Try it
Select from the records below every line that has the word "block" in it.

[Stored data entries]
import Literature.MathematicalPhysics.QuantumFieldTheory.Balaban1983to89.B6Ineq2134KLevelTorus
import Literature.MathematicalPhysics.QuantumFieldTheory.Balaban1983to89.B6Ineq2134DiagKLevel

/-!
# `Balaban1983to89.B6Ineq2134DiagKLevelTorus` — T. Bałaban, *Propagators and renormalization transformations for lattice gauge theories. II*,
# Commun. Math. Phys. **96** (1984) 223–250 [Balaban1984PropagatorsII], Prop. 2.6 p. 247 with (2.92) p. 239: (2.134) FOR THE DIAGONAL PAIRS `K_{□,□}`
# ON THE GENUINE MULTI-LEVEL TORUS — the torus twin of `…B6Ineq2134DiagKLevel` (file 2 of the torus port): r03's `diag_hasMajorant` on B8's census
# geometry `geomTB D` of a genuine nested family `D : TDomains` on the torus, (2.60)/(2.63)/`L² ≤ e^{⅛δRM}` discharged by file 1 of the port, for ANY
# fine lattice `X`/block map/`∂P∂*`-candidate `Dg`; `θ_diag = Θ·U/M` with `…B6Ineq2134DiagKLevel.theta_pack_le` BY NAME

statement-level skeleton of published theorems with citation tags; proofs where landed; nothing here is a claim about the Yang–Mills mass gap

PDF held: `paper:balaban1984-cmp96-propagators-rt-ii` (journal page = PDF page + 222): p. 239 [PDF 17] ((2.90)–(2.92)), p. 247 [PDF 25] ((2.134)); read from the
tree transcriptions (`…B6Ineq2134Diag`, `…B6Eq291Generator`).  PRINT p. 247: *"It is easy to see that the same considerations can be applied to K_{□,□}
using the explicit representation (2.92) (e.g., h_□′(x′) − h_□′(x) can be estimated by O(1)M^{−1}d(y,y′))"*.

CITATION HEADER (lean-in-tree rule) — WHAT IS REPRODUCED.  Phase-2 file of the `lit-balaban` typed skeleton (HOME `run/shared/lean/pub/lit-balaban/`), seat
**p38 gen 25**; B6-CLOSURE §5 item 9 (torus port of the (2.134) inputs for ROUTE V), file 2; SKELETON rows **B6.Eq2.134** × **B6.Eq2.91** ((2.92)) ×
**B6.Prop2.6** (cells only; decls of record untouched; referee ref-4).  The statements and proofs are those of `…B6Ineq2134DiagKLevel` (p342758, box members
`i : KIdx`) with the member replaced by a genuine nested family `D : TDomains d ℓ M_h k P R` ON THE TORUS (`M_h ≥ 1`, `P_μ ≥ 1`, `R ≥ 2L`, threshold
`L·M_h ≥ M₀`) and the geometry by B8's `geomTB D` (`M = L·M_h`, `R·M = R·L·M_h − 1`, `len y = L^j` in lattice units; sites/`dist`/`len` ≡ `geomT D`):
* §1 **`ineq2134_diag_torus`**: `HasMajorant blk ((line 1 + (line 2 + line 4) + line 3)·G_□·h_□) (θ_diag·e^{−½δd})` with r03's explicit `θ_diag`, for every
  fine lattice `X`, block map `blk : X → 𝔅`, and all displayed data (as in the box file), above ONE threshold;
* §2 **`ineq2134_kDiag_torus`**: the same for `K_{□,□} = …B6Eq291Generator.kDiag Dg h_□ ζ_□ M_□ P_□` BY NAME under the displayed decomposition `hdec`;
* §3 **`ineq2134_kDiag_torus_theta`**: `θ_diag ≤ Θ·U/M`, `U = #E·s₁C₁ + s₂C_G + (#K+1)·s·((C_N+1)C_G(1+r₀)) + C_DC_G/c_D` (`theta_pack_le` by name) — literally
  the hypothesis `h2134` of `…B6Prop26Gluing.majorant_R_of_2134` / r03's `B6GlobalChartV1.prop26_2136_V1_of_2134_eq291` for the pair (□, □), ON THE TORUS.
No `def`, no new fact; standard axioms.
HONEST SCOPE. As the box file: abstract in the per-cube data (line-1 decomposition, `P_□`, the change of domain `D₃` — displayed hypotheses); lengths in
lattice units (`η = 1`); constants `L`-dependent, `k`/`M_h`-independent; integer torus; nothing on d = 4 or the continuum; NOT summit progress.
Unit `lit-balaban-p38` (gen 25), 2026-08-23.
-/

namespace Literature.MathematicalPhysics.QuantumFieldTheory.Balaban1983to89.B6Ineq2134DiagKLevelTorus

Output below
# fine lattice `X`/block map/`∂P∂*`-candidate `Dg`; `θ_diag = Θ·U/M` with `…B6Ineq2134DiagKLevel.theta_pack_le` BY NAME
  fine lattice `X`, block map `blk : X → 𝔅`, and all displayed data (as in the box file), above ONE threshold;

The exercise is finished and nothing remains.